From the records below, copy each line in which the string "with" occurs.
::: EXERCISE INPUT
import Mathlib
import Summits.Ventures.PercRepro2.Defs
import Summits.Ventures.PercRepro2.Independence
import Summits.Ventures.PercRepro2.Graph
import Summits.Ventures.PercRepro2.Exploration
import Summits.Ventures.PercRepro2.Induced
import Summits.Ventures.PercRepro2.R2PrimeThreeReduction
import Summits.Ventures.PercRepro2.YBridge
import Summits.Ventures.PercRepro2.HCov
import Summits.Ventures.PercRepro2.HCovFns
import Summits.Ventures.PercRepro2.HCovCubic
import Summits.Ventures.PercRepro2.TriDisagreement
import Summits.Ventures.PercRepro2.TriDisagreementPinned
import Summits.Ventures.PercRepro2.DAD
import Summits.Ventures.PercRepro2.HubModel
import Summits.Ventures.PercRepro2.HubLaw
import Summits.Ventures.PercRepro2.HubRootLaw
import Summits.Ventures.PercRepro2.HubConn
import Summits.Ventures.PercRepro2.HubBernstein
import Summits.Ventures.PercRepro2.HubGc
import Summits.Ventures.PercRepro2.HubKron
import Summits.Ventures.PercRepro2.HubCert
import Summits.Ventures.PercRepro2.HubHarris
import Summits.Ventures.PercRepro2.HubKernelP1
import Summits.Ventures.PercRepro2.HubTyped
import Summits.Ventures.PercRepro2.HubTypedProfile
import Summits.Ventures.PercRepro2.HubFibre

/-!
# Pairing the hub table with the inner count tensor
(blind cell PercRepro2, typer-1 g8; NIGHT3-CERT.md §11 (iii)–(v), the typed R theorem, part T3b)

`pair5 W N = Σ_{a b d} W a b d · N a b d` pairs an integer tensor on the atoms with a
nonnegative integer tensor `N`.  The inner count tensor `N5 = Ninner` on the atoms is symmetric
(`N5_swap12`, `N5_swap23`: exchanging copies is a bijection of the typed inner triples), carries
all of the inner count (`sum_Ninner_eq_pair5`: inconsistent patterns never occur), and satisfies
the **block inequalities** of the certificates (`block_nonneg_N5`, from `HubFibre.block_nonneg_tset`).
For a symmetric `N`, `pair5 (sym3 W) N = 6 · pair5 W N` (`pair5_sym3`), and a certificate
pairs nonnegatively (`pair5_rhs_nonneg`).
-/

namespace Summit.Ventures.PercRepro2.Hub

open Classical

section Pair

variable {S : Type*} [Field S]

/-- The pairing of an atom tensor with a nonnegative integer tensor. -/
def pair5 (W : Fin 5 → Fin 5 → Fin 5 → ℤ) (N : Fin 5 → Fin 5 → Fin 5 → ℕ) : S :=
  ∑ a, ∑ b, ∑ d, (W a b d : S) * (N a b d : S)

/-- The pairing is additive in the tensor. -/
lemma pair5_add (W₁ W₂ : Fin 5 → Fin 5 → Fin 5 → ℤ) (N : Fin 5 → Fin 5 → Fin 5 → ℕ) :
    pair5 (S := S) (fun a b d => W₁ a b d + W₂ a b d) N = pair5 W₁ N + pair5 W₂ N := by
  simp only [pair5, Int.cast_add, add_mul, Finset.sum_add_distrib]

/-- The pairing of a list sum of tensors is the list sum of the pairings. -/
lemma pair5_list_sum {α : Type*} (l : List α) (f : α → Fin 5 → Fin 5 → Fin 5 → ℤ)
    (N : Fin 5 → Fin 5 → Fin 5 → ℕ) :
    pair5 (S := S) (fun a b d => (l.map fun e => f e a b d).sum) N =
      (l.map fun e => pair5 (S := S) (f e) N).sum := by
  induction l with
  | nil => simp [pair5]
  | cons e l ih =>
    simp only [List.map_cons, List.sum_cons]
    rw [← ih, ← pair5_add]

/-- A symmetric tensor on the atoms. -/
def Sym (N : Fin 5 → Fin 5 → Fin 5 → ℕ) : Prop :=
  (∀ a b d, N b a d = N a b d) ∧ ∀ a b d, N a d b = N a b d

/-- Pairing with a symmetric tensor is invariant under transposing the last two indices. -/
lemma pair5_swap23 (W : Fin 5 → Fin 5 → Fin 5 → ℤ) {N : Fin 5 → Fin 5 → Fin 5 → ℕ} (hN : Sym N) :
    pair5 (S := S) (fun a b d => W a d b) N = pair5 W N := by
  unfold pair5
  refine Finset.sum_congr rfl fun a _ => ?_
  rw [Finset.sum_comm]
  refine Finset.sum_congr rfl fun d _ => Finset.sum_congr rfl fun b _ => ?_
  rw [hN.2 a d b]

/-- Pairing with a symmetric tensor is invariant under transposing the first two indices. -/
lemma pair5_swap12 (W : Fin 5 → Fin 5 → Fin 5 → ℤ) {N : Fin 5 → Fin 5 → Fin 5 → ℕ} (hN : Sym N) :
    pair5 (S := S) (fun a b d => W b a d) N = pair5 W N := by
  unfold pair5
  rw [Finset.sum_comm]
  refine Finset.sum_congr rfl fun b _ => Finset.sum_congr rfl fun a _ =>
    Finset.sum_congr rfl fun d _ => ?_
  rw [hN.1 a b d]

/-- **Symmetrisation multiplies the pairing with a symmetric tensor by six.** -/
theorem pair5_sym3 (W : Fin 5 → Fin 5 → Fin 5 → ℤ) {N : Fin 5 → Fin 5 → Fin 5 → ℕ} (hN : Sym N) :
    pair5 (S := S) (sym3 W) N = 6 * pair5 W N := by
  have e1 : pair5 (S := S) (fun a b d => W a d b) N = pair5 W N := pair5_swap23 W hN
  have e2 : pair5 (S := S) (fun a b d => W b a d) N = pair5 W N := pair5_swap12 W hN
  have e3 : pair5 (S := S) (fun a b d => W b d a) N = pair5 W N :=
    (pair5_swap12 (fun a b d => W a d b) hN).trans e1
  have e4 : pair5 (S := S) (fun a b d => W d a b) N = pair5 W N :=
    (pair5_swap23 (fun a b d => W b a d) hN).trans e2
  have e5 : pair5 (S := S) (fun a b d => W d b a) N = pair5 W N :=
    (pair5_swap12 (fun a b d => W d a b) hN).trans e4
  have : pair5 (S := S) (sym3 W) N = pair5 W N + pair5 (fun a b d => W a d b) N +
      pair5 (fun a b d => W b a d) N + pair5 (fun a b d => W b d a) N +
      pair5 (fun a b d => W d a b) N + pair5 (fun a b d => W d b a) N := by
    simp only [sym3, pair5, Int.cast_add, add_mul, Finset.sum_add_distrib]
  rw [this, e1, e2, e3, e4, e5]
  ring

/-- The pairing of one Harris block. -/
lemma pair5_block (u v : Fin 8) (j : Fin 5) (x : ℤ) (N : Fin 5 → Fin 5 → Fin 5 → ℕ) :
    pair5 (S := S) (fun a b d => Aq u v a b * (if j = d then x else 0)) N =
      x * ∑ a, ∑ b, (Aq u v a b : S) * (N a b j : S) := by
  unfold pair5
  rw [Finset.mul_sum]
  refine Finset.sum_congr rfl fun a _ => ?_
  rw [Finset.mul_sum]
  refine Finset.sum_congr rfl fun b _ => ?_
  rw [Finset.sum_eq_single j]
  · simp only [if_true]
    push_cast
    ring
  · intro d _ hd
    simp [Ne.symm hd]
  · intro h
    exact absurd (Finset.mem_univ _) h

/-- The pairing of one monomial. -/
lemma pair5_mono (a' b' d' : Fin 5) (x : ℤ) (N : Fin 5 → Fin 5 → Fin 5 → ℕ) :
    pair5 (S := S) (fun a b d => if a' = a ∧ b' = b ∧ d' = d then x else 0) N =
      x * N a' b' d' := by
  unfold pair5
  rw [Finset.sum_eq_single a']
  · rw [Finset.sum_eq_single b']
    · rw [Finset.sum_eq_single d']
      · simp
      · intro d _ hd
        simp [Ne.symm hd]
      · intro h
        exact absurd (Finset.mem_univ _) h
    · intro b _ hb
      simp [Ne.symm hb]
    · intro h
      exact absurd (Finset.mem_univ _) h
  · intro a _ ha
    simp [Ne.symm ha]
  · intro h
    exact absurd (Finset.mem_univ _) h

/-- **The pairing of a certificate**: Harris blocks plus monomials. -/
theorem pair5_rhs (c : Cert) (N : Fin 5 → Fin 5 → Fin 5 → ℕ) :
    pair5 (S := S) (rhs c) N =
      (c.H.map fun e => (e.2.2.2 : S) * ∑ a, ∑ b, (Aq e.1 e.2.1 a b : S) * (N a b e.2.2.1 : S)).sum +
        (c.M.map fun e => (e.2.2.2 : S) * (N e.1 e.2.1 e.2.2.1 : S)).sum := by
  unfold rhs
  rw [pair5_add, pair5_list_sum, pair5_list_sum]
  congr 1
  · congr 1
    refine List.map_congr_left fun e _ => ?_
    exact pair5_block e.1 e.2.1 e.2.2.1 e.2.2.2 N
  · congr 1
    refine List.map_congr_left fun e _ => ?_
    exact pair5_mono e.1 e.2.1 e.2.2.1 e.2.2.2 N

variable [LinearOrder S] [IsStrictOrderedRing S]

/-- **A certificate pairs nonnegatively** with a tensor satisfying the block inequalities. -/
theorem pair5_rhs_nonneg (c : Cert) (hc : certNonneg c = true) (N : Fin 5 → Fin 5 → Fin 5 → ℕ)
    (hblock : ∀ u v j, 0 ≤ ∑ a, ∑ b, (Aq u v a b : S) * (N a b j : S)) :
    0 ≤ pair5 (S := S) (rhs c) N := by
  rw [pair5_rhs]
  unfold certNonneg at hc
  rw [Bool.and_eq_true, List.all_eq_true, List.all_eq_true] at hc
  refine add_nonneg (List.sum_nonneg fun x hx => ?_) (List.sum_nonneg fun x hx => ?_)
  · obtain ⟨e, he, rfl⟩ := List.mem_map.1 hx
    have := hc.1 e he
    rw [decide_eq_true_eq] at this
    exact mul_nonneg (Int.cast_nonneg this) (hblock _ _ _)
  · obtain ⟨e, he, rfl⟩ := List.mem_map.1 hx
    have := hc.2 e he
    rw [decide_eq_true_eq] at this
    exact mul_nonneg (Int.cast_nonneg this) (Nat.cast_nonneg _)

end Pair

section N5

variable {V : Type*} {E : Type*} [Fintype E] [DecidableEq E]
  {ends : E → Sym2 V} {μ : Mark → V} {S : Type*} [Field S] [LinearOrder S] [IsStrictOrderedRing S]

/-- The inner count tensor on the atoms. -/
noncomputable def N5 (ends : E → Sym2 V) (μ : Mark → V) (F : Finset E) (z : Config E) (τ : E → ℕ)
    (a b d : Fin 5) : ℕ :=
  Ninner ends μ F z τ (atomPat a, atomPat b, atomPat d)

/-- Exchanging on all edges replaces the configuration. -/
lemma swapOn_univ (x y : Config E) : swapOn (Finset.univ : Finset E) x y = y := by
  funext e
  simp [swapOn]

/-- Exchanging the first two copies on all edges. -/
lemma pOf_swap12_univ (t : Triple E) :
    pOf ends μ (swap12T Finset.univ t) = ((pOf ends μ t).2.1, (pOf ends μ t).1, (pOf ends μ t).2.2) := by
  simp [pOf, swap12T, swapOn_univ]

/-- Exchanging the last two copies on all edges. -/
lemma pOf_swap23_univ (t : Triple E) :
    pOf ends μ (swap23T Finset.univ t) = ((pOf ends μ t).1, (pOf ends μ t).2.2, (pOf ends μ t).2.1) := by
  simp [pOf, swap23T, swapOn_univ]

/-- The inner count is invariant under exchanging the first two patterns. -/
lemma Ninner_swap12 (F : Finset E) (z : Config E) (τ : E → ℕ) (π : PTriple) :
    Ninner ends μ F z τ (π.2.1, π.1, π.2.2) = Ninner ends μ F z τ π := by
  unfold Ninner
  refine Finset.card_nbij' (swap12T Finset.univ) (swap12T Finset.univ) ?_ ?_ ?_ ?_
  · intro t ht
    rw [Finset.mem_coe, Finset.mem_filter, mem_tset] at ht ⊢
    refine ⟨typed_swap12 _ ht.1, ?_⟩
    rw [pOf_swap12_univ, ht.2]
  · intro t ht
    rw [Finset.mem_coe, Finset.mem_filter, mem_tset] at ht ⊢
    refine ⟨typed_swap12 _ ht.1, ?_⟩
    rw [pOf_swap12_univ, ht.2]
  · intro t _
    exact swap12T_swap12T _ t
  · intro t _
    exact swap12T_swap12T _ t

/-- The inner count is invariant under exchanging the last two patterns. -/
lemma Ninner_swap23 (F : Finset E) (z : Config E) (τ : E → ℕ) (π : PTriple) :
    Ninner ends μ F z τ (π.1, π.2.2, π.2.1) = Ninner ends μ F z τ π := by
  unfold Ninner
  refine Finset.card_nbij' (swap23T Finset.univ) (swap23T Finset.univ) ?_ ?_ ?_ ?_
  · intro t ht
    rw [Finset.mem_coe, Finset.mem_filter, mem_tset] at ht ⊢
    refine ⟨typed_swap23 _ ht.1, ?_⟩
    rw [pOf_swap23_univ, ht.2]
  · intro t ht
    rw [Finset.mem_coe, Finset.mem_filter, mem_tset] at ht ⊢
    refine ⟨typed_swap23 _ ht.1, ?_⟩
    rw [pOf_swap23_univ, ht.2]
  · intro t _
    exact swap23T_swap23T _ t
  · intro t _
    exact swap23T_swap23T _ t

/-- **The inner count tensor is symmetric.** -/
theorem N5_sym (F : Finset E) (z : Config E) (τ : E → ℕ) : Sym (N5 ends μ F z τ) :=
  ⟨fun a b d => Ninner_swap12 F z τ (atomPat a, atomPat b, atomPat d),
    fun a b d => Ninner_swap23 F z τ (atomPat a, atomPat b, atomPat d)⟩

/-- An inconsistent pattern never occurs in a typed inner triple. -/
lemma Ninner_eq_zero (F : Finset E) (z : Config E) (τ : E → ℕ) {π : PTriple}
    (h : consistent π.1 = false ∨ consistent π.2.1 = false ∨ consistent π.2.2 = false) :
    Ninner ends μ F z τ π = 0 := by
  unfold Ninner
  rw [Finset.card_eq_zero, Finset.filter_eq_empty_iff]
  intro t _ hπ
  have h1 := innerPat_consistent (ends := ends) (μ := μ) t.1
  have h2 := innerPat_consistent (ends := ends) (μ := μ) t.2.1
  have h3 := innerPat_consistent (ends := ends) (μ := μ) t.2.2
  rw [← hπ] at h
  simp only [pOf] at h
  rcases h with h | h | h <;> simp_all

/-- An inconsistent first pattern never occurs. -/
lemma Ninner_eq_zero_1 (F : Finset E) (z : Config E) (τ : E → ℕ) {π₁ : Fin 3 → Bool}
    (h : consistent π₁ = false) (π₂ π₃ : Fin 3 → Bool) :
    Ninner ends μ F z τ (π₁, π₂, π₃) = 0 :=
  Ninner_eq_zero F z τ (π := (π₁, π₂, π₃)) (Or.inl h)

/-- An inconsistent second pattern never occurs. -/
lemma Ninner_eq_zero_2 (F : Finset E) (z : Config E) (τ : E → ℕ) (π₁ : Fin 3 → Bool)
    {π₂ : Fin 3 → Bool} (h : consistent π₂ = false) (π₃ : Fin 3 → Bool) :
    Ninner ends μ F z τ (π₁, π₂, π₃) = 0 :=
  Ninner_eq_zero F z τ (π := (π₁, π₂, π₃)) (Or.inr (Or.inl h))

/-- An inconsistent third pattern never occurs. -/
lemma Ninner_eq_zero_3 (F : Finset E) (z : Config E) (τ : E → ℕ) (π₁ π₂ : Fin 3 → Bool)
    {π₃ : Fin 3 → Bool} (h : consistent π₃ = false) :
    Ninner ends μ F z τ (π₁, π₂, π₃) = 0 :=
  Ninner_eq_zero F z τ (π := (π₁, π₂, π₃)) (Or.inr (Or.inr h))

/-- The inner count on all patterns, paired with a tensor, is the pairing on the atoms. -/
theorem sum_Ninner_eq_pair5 (F : Finset E) (z : Config E) (τ : E → ℕ) (W : Tensor3) :
    ∑ π : PTriple, (Ninner ends μ F z τ π : S) * (W π.1 π.2.1 π.2.2 : S) =
      pair5 (S := S) (fun a b d => W (atomPat a) (atomPat b) (atomPat d)) (N5 ends μ F z τ) := by
  unfold pair5 N5
  simp only [Fintype.sum_prod_type]
  rw [sum_atom _ (fun π hπ => by simp [Ninner_eq_zero_1 F z τ hπ])]
  refine Finset.sum_congr rfl fun a _ => ?_
  rw [sum_atom _ (fun π hπ => by simp [Ninner_eq_zero_2 F z τ _ hπ])]
  refine Finset.sum_congr rfl fun b _ => ?_
  rw [sum_atom _ (fun π hπ => by simp [Ninner_eq_zero_3 F z τ _ _ hπ])]
  refine Finset.sum_congr rfl fun d _ => ?_
  ring

omit [Fintype E] [DecidableEq E] [LinearOrder S] [IsStrictOrderedRing S] in
/-- One typed triple's contribution to the block sum. -/
lemma block_term (u v : Fin 8) (j : Fin 5) (t : Triple E) :
    (∑ a, ∑ b, (Aq u v a b : S) *
      (if pOf ends μ t = (atomPat a, atomPat b, atomPat j) then 1 else 0)) =
      (if innerPat ends μ t.2.2 = atomPat j then 1 else 0) *
        (iuP u (innerPat ends μ t.1) * iuP v (innerPat ends μ t.1) -
          iuP u (innerPat ends μ t.1) * iuP v (innerPat ends μ t.2.1)) := by
  obtain ⟨a₀, ha₀⟩ := (consistent_iff _).1 (innerPat_consistent (ends := ends) (μ := μ) t.1)
  obtain ⟨b₀, hb₀⟩ := (consistent_iff _).1 (innerPat_consistent (ends := ends) (μ := μ) t.2.1)
  have hp : pOf ends μ t = (atomPat a₀, atomPat b₀, innerPat ends μ t.2.2) := by
    simp only [pOf, ha₀, hb₀]
  rw [Finset.sum_eq_single a₀]
  · rw [Finset.sum_eq_single b₀]
    · rw [hp]
      simp only [Prod.mk.injEq, true_and, Aq, iu, upA, iuP, ← ha₀, ← hb₀]
      push_cast
      split_ifs <;> ring
    · intro b _ hb
      rw [hp]
      simp only [Prod.mk.injEq]
      have : ¬ atomPat b₀ = atomPat b := fun h => hb (atomPat_injective h).symm
      simp [this]
    · intro h
      exact absurd (Finset.mem_univ _) h
  · intro a _ ha
    refine Finset.sum_eq_zero fun b _ => ?_
    rw [hp]
    simp only [Prod.mk.injEq]
    have : ¬ atomPat a₀ = atomPat a := fun h => ha (atomPat_injective h).symm
    simp [this]
  · intro h
    exact absurd (Finset.mem_univ _) h

/-- **The block inequalities hold for the inner count tensor** (fibre Harris). -/
theorem block_nonneg_N5 (F : Finset E) (z : Config E) (τ : E → ℕ)
    (hτ : ∀ e ∈ F, τ e = 1 ∨ τ e = 2) (u v : Fin 8) (j : Fin 5) :
    0 ≤ ∑ a, ∑ b, (Aq u v a b : S) * (N5 ends μ F z τ a b j : S) := by
  have hτ' : ∀ e ∈ F \ rootEdges ends μ, τ e = 1 ∨ τ e = 2 :=
    fun e he => hτ e (Finset.mem_sdiff.1 he).1
  have key := block_nonneg_tset (ends := ends) (μ := μ) (S := S) (F \ rootEdges ends μ) z τ hτ' u v
    (fun w => innerPat ends μ w = atomPat j)
  refine le_trans key (le_of_eq ?_)
  have hN : ∀ a b : Fin 5, (N5 ends μ F z τ a b j : S) =
      ∑ t ∈ tset (F \ rootEdges ends μ) z τ,
        if pOf ends μ t = (atomPat a, atomPat b, atomPat j) then 1 else 0 := by
    intro a b
    unfold N5 Ninner
    rw [Finset.card_filter]
    push_cast
    rfl
  simp only [hN, Finset.mul_sum]
  rw [(Finset.sum_congr rfl fun a _ => Finset.sum_comm).trans Finset.sum_comm]
  refine Finset.sum_congr rfl fun t _ => ?_
  convert (block_term (S := S) u v j t).symm

end N5

end Summit.Ventures.PercRepro2.Hub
::::::
REPLY TO THE EXERCISE:
# Pairing the hub table with the inner count tensor
`pair5 W N = Σ_{a b d} W a b d · N a b d` pairs an integer tensor on the atoms with a
/-- The pairing of an atom tensor with a nonnegative integer tensor. -/
  induction l with
/-- Pairing with a symmetric tensor is invariant under transposing the last two indices. -/
/-- Pairing with a symmetric tensor is invariant under transposing the first two indices. -/
/-- **Symmetrisation multiplies the pairing with a symmetric tensor by six.** -/
/-- **A certificate pairs nonnegatively** with a tensor satisfying the block inequalities. -/
  rcases h with h | h | h <;> simp_all
/-- The inner count on all patterns, paired with a tensor, is the pairing on the atoms. -/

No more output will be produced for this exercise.